2. The parameters in the decoding heads are replicated as many times as agents we have in our new population. The whole model
is trained using the population objective
```yaml
pop_size: 4
train_best: "best_one"
train_encoder: True
load_checkpoint: "path to the checkpoint produced in Phase 1"
load_decoder: True
load_optimizer: False
```

### Testing
The trained models can be evaluated using the sets made available in the papers below:
* The evaluation sets for TSP100 and CVRP100 are due to [Kool et al.](https://github.com/wouterkool/attention-learn-to-route).
* The evaluation sets for TSP125, TSP150, CVRP125 and CVRP150 are due to [Hottung et al.](https://arxiv.org/pdf/2106.05126.pdf). 
* The evaluation sets for Knapsack have been produced by us.
They should be put in the `experiments/evaluation_data` folder. We describe two ways of evaluating the models below.

#### Greedy Evaluation
This evaluation runs the greedy policy (i.e. the action with the highest probability is selected). The trained models 
can be tested using the `experiments/run_evaluation.py` script by executing the command below:
```shell
python experiments/run_evaluation.py <env> <problem_size> <pop_size> <model_path>
```
where
* `env` - Name of the environment (`cvrp`, `knapsack` or `tsp`).
* `problem_size` - Size of the problem (number of nodes in CVRP, number of items in Knapsack and number of cities in TSP).
The problem sizes we have test sets for are: 100, 125 and 150 for CVRP and TSP, and 100 for Knapsack.
* `pop_size` - Population size with which the model was trained.
* `model_path` - Path to the model's folder (i.e. a checkpoint generated with the training code).
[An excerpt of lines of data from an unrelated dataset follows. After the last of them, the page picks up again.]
import Mathlib.AlgebraicTopology.FundamentalGroupoid.SimplyConnected
import Mathlib.Algebra.Group.Subgroup.MulOppositeLemmas
import Literature.AlgebraicTopology.FundamentalGroup.MonodromyNaturality
import Literature.AlgebraicTopology.FundamentalGroup.MapOfEqRange
import Literature.AlgebraicTopology.SingularHomology.LoopClassesSpan
import Literature.AlgebraicTopology.SingularHomology.KroneckerDualMap
import HarnessLib

/-!
# A map covered by an equivariant lift between quotient coverings: its range on `π₁`, surjectivity, and injectivity on `H¹`

Topic `Literature/AlgebraicTopology/FundamentalGroup`; sequel of `MonodromyNaturality.lean` (naturality of
the monodromy `π₁(X, x) → Gᵐᵒᵖ` of a quotient covering under equivariant lifts) and of Mathlib's
`IsQuotientCoveringMap.fundamentalGroupEquiv` (`π₁(X, x) ≅ Gᵐᵒᵖ` when the total space is simply
connected, J. Xu).  THEOREMS ONLY (one private index lemma), no definition, no named fact.

Setting (Hatcher, *Algebraic Topology*, §1.3, Prop. 1.39 / 1.40 and the lifting criterion 1.33): two
quotient covering maps `p : E → X = E/G` and `p' : E' → X' = E'/G'` (free, properly discontinuous
actions), a continuous `φ : X → X'` and a continuous LIFT `φ̃ : E → E'` over it (`p' ∘ φ̃ = φ ∘ p`) which is
`τ`-EQUIVARIANT for a map `τ : G → G'` (`φ̃ (g • z) = τ g • φ̃ z`).  Then, on fundamental groups,
"`φ_*` is `τ`": precisely

* `surjective_mapOfEq_of_equivariant` — **if `E` is path connected, `E'` is simply connected and `τ` is
  ONTO, then `φ_* : π₁(X, p e) → π₁(X', p' (φ̃ e))` is onto** (given `δ`, read off its monodromy
  `g' ∈ G'`, choose `g ↦ g'` and a class `γ` upstairs-connecting `e` to `g • e`; by naturality
  `φ_* γ` and `δ` have the same monodromy, and the monodromy is injective because `E'` is simply
  connected); `surjective_map_of_equivariant` (Mathlib's `FundamentalGroup.map`, base point `p e`),
  `range_map_eq_top_of_equivariant`, `index_range_map_eq_one_of_equivariant`;
* `surjective_mapOfEq_iff_of_equivariant` — conversely `φ_*` onto forces `τ` onto, so **`φ_*` is onto
  iff `τ` is**;
* `range_mapOfEq_eq_comap_of_equivariant` — for `τ` a HOMOMORPHISM the exact statement: the range of
  `φ_*` is the preimage of `τ(G)ᵒᵖ ≤ G'ᵐᵒᵖ` under the monodromy isomorphism `π₁(X', ·) ≅ G'ᵐᵒᵖ`, hence
  `index_range_mapOfEq_eq_of_equivariant`: **`[π₁(X') : φ_* π₁(X)] = [G' : τ(G)]`**;
* the same three surjectivity statements for ADDITIVE groups acting (`…_add`) and in the MIXED form
  (`…_vadd`: `G` multiplicative on `E`, e.g. a discrete group of automorphisms of a ball, `G'` additive on
  `E'`, e.g. a lattice acting on a vector space by translations — the shape of an Albanese / period map);
* `injective_singularCohomology_map_one_of_equivariant` (+ `_vadd`) — consequently, over a field `F` of
  characteristic zero, **`φ^* : H¹(X'; F) → H¹(X; F)` is injective** (the tree's
  `singularHomology.map_one_surjective_of_index_ne_zero`, Hatcher Thm. 2A.1, and Kronecker duality
  `singularCohomology_map_injective_iff_of_field`).

Use (cell `pub-hodgecm2`, plan ALB-H1-ISO step S7): for a compact ball quotient `X = Γ \ 𝔹²`
(`isQuotientCoveringMap_ballUnifMap`) and its period map `𝔹² → V`, `z ↦ ∫_{z₀}^{z} ω⃗`, equivariant for
the period homomorphism `Γ → Λ ⊂ V` (onto the period lattice `Λ` by definition), the Albanese map
`X → V/Λ` is onto on `π₁`, hence injective on `H¹(·; ℚ)`.

## References

* [HatcherAT2002] A. Hatcher, *Algebraic Topology*, CUP 2002: Prop. 1.33, Prop. 1.39, Prop. 1.40,
  Thm. 2A.1, §3.1 p. 198.
-/

noncomputable section

open Function MulOpposite

universe u v

namespace Literature.AlgebraicTopology.FundamentalGroup

open IsQuotientCoveringMap Literature.AlgebraicTopology.SingularHomology
import Literature.Topology.FourManifolds.InfiniteCyclicCover
import Literature.AlgebraicTopology.SingularHomology.ClopenAdditivity
import HarnessLib

/-!
# Sheets of the infinite cyclic cover over the complement of a level set

Topic `Literature/Topology/FourManifolds`, continuing `InfiniteCyclicCover.lean` (the cover
`X̃ = CircleMaps.CyclicCover f = {(x, s) | f x = exp s}` of `X` defined by `f : X → S¹`, with deck
action `k +ᵥ (x, s) = (x, s + 2πk)`). Over the open set `{f ≠ exp a}` — the complement of the
"cut" `F = f⁻¹(exp a)`, e.g. of a Seifert surface when `f` is the circle-valued map of a knot
exterior — the covering is **trivial**: the branch
`sheetLevel f a x = a + π + arg (f x · exp (-(a + π))) ∈ (a, a + 2π]` of the level is continuous
off `F` and `exp (sheetLevel f a x) = f x`, so that

* `sheetSection f a k : X → X̃`, `x ↦ (x, sheetLevel f a x + 2πk)`, is a section of `proj`,
  continuous off `F`, and the deck transformations permute these sections (`vadd_sheetSection`);
* the **sheets** `sheet f a k = {p | f (proj p) ≠ exp a, level p ∈ (a + 2πk, a + 2πk + 2π)}` are
  open, pairwise disjoint, permuted by the deck action and cover `proj⁻¹ {f ≠ exp a}`; a point of
  the `k`-th sheet is `sheetSection f a k` of its projection (`eq_sheetSection_of_mem_sheet`);
* over any `Y ⊆ {f ≠ exp a}` the preimage `proj⁻¹ Y ⊆ X̃` is thereby the disjoint union of the
  copies `sheetEmb f a Y k : ↥Y → ↥(proj ⁻¹' Y)` of `Y` (`sheetIn`, `isClopenPartition_sheetIn`,
  `sheetInHomeomorph`), which is the decomposition `p⁻¹(S³ ∖ F) = ⊔ₖ Yₖ` of D. Rolfsen, *Knots and
  Links* (1976), §8.C, read inside the pull-back cover rather than by cutting and pasting; and
* **additivity over the sheets** (`ClopenAdditivity.lean`, Hatcher Prop. 2.6):
  `Hₙ(proj⁻¹ Y; M)` is the direct sum of the copies `(sheetEmb f a Y k)_* Hₙ(Y; M)`
  (`exists_eq_sum_map_sheetEmb`, `eq_zero_of_sum_map_sheetEmb_eq_zero`, `map_sheetEmb_injective`),
  the deck transformation by `m` carrying the `k`-th copy to the `(k + m)`-th
  (`deckOn_comp_sheetEmb`).

Everything is proved; no named fact is introduced. This is the point-set half of the
Mayer–Vietoris computation of `H₁(X̃)` (Rolfsen §8.C; Lickorish (1997) Thm. 6.5).

## References

* D. Rolfsen, *Knots and Links*, Publish or Perish (1976), §7.A, §8.C. [Rolfsen1976]
* A. Hatcher, *Algebraic Topology*, CUP (2002), §1.3 (sheets over an evenly covered set),
  Prop. 2.6. [HatcherAT2002]
-/

noncomputable section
After a variable amount of time, the script will output the corresponding performance metric (e.g., tour length in TSP).

#### Sampling Evaluation
This evaluation runs stochastic rollouts for the best <agent, starting point> pairs. First, a greedy rollout is run on 
each starting position for each agent. Second, the best pairs are selected (as many as agents) and 200 stochastic
rollouts are run for each of them. The best performance is then returned.

The trained models can be tested using the `experiments/run_sampling.py` script by executing the command below:
```shell
python experiments/run_sampling.py <env> <problem_size> <pop_size> <model_path>
```
where the parameters are like those for the greedy evaluation.